На письме этом имеется резолюция Рыкова: «Разослать через Секретариат всем членам Политбюро». И — приписка Троцкого: «Предлагаю: поручить редакции «Правды» мягкую статью о художнике Горьком, которого в политике никто всерьез не берет; статью опубликовать на иностранных языках».
За членов ЦК партии эсеров, процесс которых проходил в Москве с 8 июня по 7 августа 1922 года, кроме Горького, вступался Анатоль Франс. Но тем, кто затеял этот процесс, было равно плевать и на Горького и на Франса: из 34 обвиняемых 12 были приговорены к высшей мере наказания и расстреляны.
Все это я вспомнил к тому, что в случае с «Указателем», из-за которого Горький якобы намеревался выйти из советского подданства, все было не так просто, как это представлялось Ходасевичу. Дело было не только во всегдашней склонности Алексея Максимовича к самообману.
Конечно, выходить из советского подданства Горький не собирался (тут Ходасевич был прав). Но написать Ходасевичу об этом своем намерении его побудило не только желание устроить, как выразился Владислав Фелицианович, очередной «театр для себя».

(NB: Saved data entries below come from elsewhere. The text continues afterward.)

/-- **`span 𝒮 ∣[2] T^j ⊆ span 𝒮`.** -/
theorem slash_T_zpow_mem_span (j : ℤ) {F : ℍ → ℂ}
    (hF : F ∈ Submodule.span ℂ {F : ℍ → ℂ | ∃ (P : Matrix (Fin 2) (Fin 2) ℚ), P.IsSymm ∧
        (P.map (Rat.cast : ℚ → ℝ)).PosDef ∧ ∃ (a b : Fin 2 → ℚ) (u : Fin 2 → ℂ), F = fun τ : ℍ =>
          fderiv ℂ (riemannThetaChar (fun i => (a i : ℂ)) (fun i => (b i : ℂ))
            ((τ : ℂ) • P.map (Rat.cast : ℚ → ℂ))) 0 u}) :
    (F ∣[(2 : ℤ)] (ModularGroup.T ^ j)) ∈ Submodule.span ℂ {F : ℍ → ℂ | ∃ (P : Matrix (Fin 2) (Fin 2) ℚ),
        P.IsSymm ∧ (P.map (Rat.cast : ℚ → ℝ)).PosDef ∧ ∃ (a b : Fin 2 → ℚ) (u : Fin 2 → ℂ), F = fun τ : ℍ =>
          fderiv ℂ (riemannThetaChar (fun i => (a i : ℂ)) (fun i => (b i : ℂ))
            ((τ : ℂ) • P.map (Rat.cast : ℚ → ℂ))) 0 u} := by
  have hslash : ∀ G : ℍ → ℂ, (G ∣[(2 : ℤ)] (ModularGroup.T ^ j)) = fun τ => G ((j : ℝ) +ᵥ τ) := by
    intro G
    funext τ
    rw [ModularForm.SL_slash_apply, ModularGroup.denom_apply, UpperHalfPlane.modular_T_zpow_smul,
      ModularGroup.coe_T_zpow]
    simp
  induction hF using Submodule.span_induction with
  | mem G hG =>
    obtain ⟨P, hPs, hPpos, a, b, u, rfl⟩ := hG
    rw [hslash]
    exact vadd_mem_span hPs hPpos a b u j
  | zero => rw [SlashAction.zero_slash]; exact Submodule.zero_mem _
  | add G G' _ _ hG hG' => rw [SlashAction.add_slash]; exact Submodule.add_mem _ hG hG'
  | smul c G _ hG => rw [ModularForm.SL_smul_slash]; exact Submodule.smul_mem _ _ hG

/-- **`span 𝒮 ∣[2] S ⊆ span 𝒮`.** -/
theorem slash_S_mem_span' {F : ℍ → ℂ}
    (hF : F ∈ Submodule.span ℂ {F : ℍ → ℂ | ∃ (P : Matrix (Fin 2) (Fin 2) ℚ), P.IsSymm ∧
        (P.map (Rat.cast : ℚ → ℝ)).PosDef ∧ ∃ (a b : Fin 2 → ℚ) (u : Fin 2 → ℂ), F = fun τ : ℍ =>
          fderiv ℂ (riemannThetaChar (fun i => (a i : ℂ)) (fun i => (b i : ℂ))
            ((τ : ℂ) • P.map (Rat.cast : ℚ → ℂ))) 0 u}) :
    (F ∣[(2 : ℤ)] ModularGroup.S) ∈ Submodule.span ℂ {F : ℍ → ℂ | ∃ (P : Matrix (Fin 2) (Fin 2) ℚ),
        P.IsSymm ∧ (P.map (Rat.cast : ℚ → ℝ)).PosDef ∧ ∃ (a b : Fin 2 → ℚ) (u : Fin 2 → ℂ), F = fun τ : ℍ =>
          fderiv ℂ (riemannThetaChar (fun i => (a i : ℂ)) (fun i => (b i : ℂ))
            ((τ : ℂ) • P.map (Rat.cast : ℚ → ℂ))) 0 u} := by
  induction hF using Submodule.span_induction with
  | mem G hG =>
    obtain ⟨P, hPs, hPpos, a, b, u, rfl⟩ := hG
    exact slash_S_mem_span hPs hPpos a b u
  | zero => rw [SlashAction.zero_slash]; exact Submodule.zero_mem _
  | add G G' _ _ hG hG' => rw [SlashAction.add_slash]; exact Submodule.add_mem _ hG hG'
  | smul c G _ hG => rw [ModularForm.SL_smul_slash]; exact Submodule.smul_mem _ _ hG

/-- **The span is stable under `SL₂(ℤ)` in weight two.** -/
theorem slash_mem_span (γ : SL(2, ℤ)) {F : ℍ → ℂ}
    (hF : F ∈ Submodule.span ℂ {F : ℍ → ℂ | ∃ (P : Matrix (Fin 2) (Fin 2) ℚ), P.IsSymm ∧
        (P.map (Rat.cast : ℚ → ℝ)).PosDef ∧ ∃ (a b : Fin 2 → ℚ) (u : Fin 2 → ℂ), F = fun τ : ℍ =>
          fderiv ℂ (riemannThetaChar (fun i => (a i : ℂ)) (fun i => (b i : ℂ))
            ((τ : ℂ) • P.map (Rat.cast : ℚ → ℂ))) 0 u}) :
    (F ∣[(2 : ℤ)] γ) ∈ Submodule.span ℂ {F : ℍ → ℂ | ∃ (P : Matrix (Fin 2) (Fin 2) ℚ),
        P.IsSymm ∧ (P.map (Rat.cast : ℚ → ℝ)).PosDef ∧ ∃ (a b : Fin 2 → ℚ) (u : Fin 2 → ℂ), F = fun τ : ℍ =>
          fderiv ℂ (riemannThetaChar (fun i => (a i : ℂ)) (fun i => (b i : ℂ))
            ((τ : ℂ) • P.map (Rat.cast : ℚ → ℂ))) 0 u} := by
  have hγ : γ ∈ Subgroup.closure {ModularGroup.S, ModularGroup.T} := by
    rw [SpecialLinearGroup.SL2Z_generators]; trivial
  induction hγ using Subgroup.closure_induction'' generalizing F with
  | one => rw [SlashAction.slash_one]; exact hF
  | mem g hg =>
    simp only [Set.mem_insert_iff, Set.mem_singleton_iff] at hg
    rcases hg with rfl | rfl
    · exact slash_S_mem_span' hF
    · have := slash_T_zpow_mem_span 1 hF
      rwa [zpow_one] at this
  | inv_mem g hg =>
    simp only [Set.mem_insert_iff, Set.mem_singleton_iff] at hg
    rcases hg with rfl | rfl
    · have hS : ModularGroup.S⁻¹ = ModularGroup.S * ModularGroup.S * ModularGroup.S := by
        ext i j
        fin_cases i <;> fin_cases j <;> simp [ModularGroup.S]
      rw [hS, SlashAction.slash_mul, SlashAction.slash_mul]
      exact slash_S_mem_span' (slash_S_mem_span' (slash_S_mem_span' hF))
    · have := slash_T_zpow_mem_span (-1) hF
      rwa [_root_.zpow_neg_one] at this
  | mul g g' _ _ ihg ihg' =>
    rw [SlashAction.slash_mul]
    exact ihg' (ihg hF)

Во-первых, тут действовал некий общий закон. Каждый из нас, вступая в диалог — даже устный, а тем более письменный, — невольно приспосабливается к собеседнику (адресату). Горький был человек гибкий, пластичный, и ему это приспособление к адресату было особенно присуще. В его письмах, скажем, к Е.П. Пешковой перед нами один Горький, в письмах к Зиновию Пешкову — другой, в письмах к Ходасевичу — третий. (О Горьком, который предстает перед нами в своих письмах к Сталину, и говорить нечего. Но это — случай особый, тут, помимо всего прочего, огромную роль сыграла идейная эволюция, которую проделал А.М. за пять лет, прошедшие с того момента, когда оборвались его отношения с Ходасевичем и начались его отношения со Сталиным.)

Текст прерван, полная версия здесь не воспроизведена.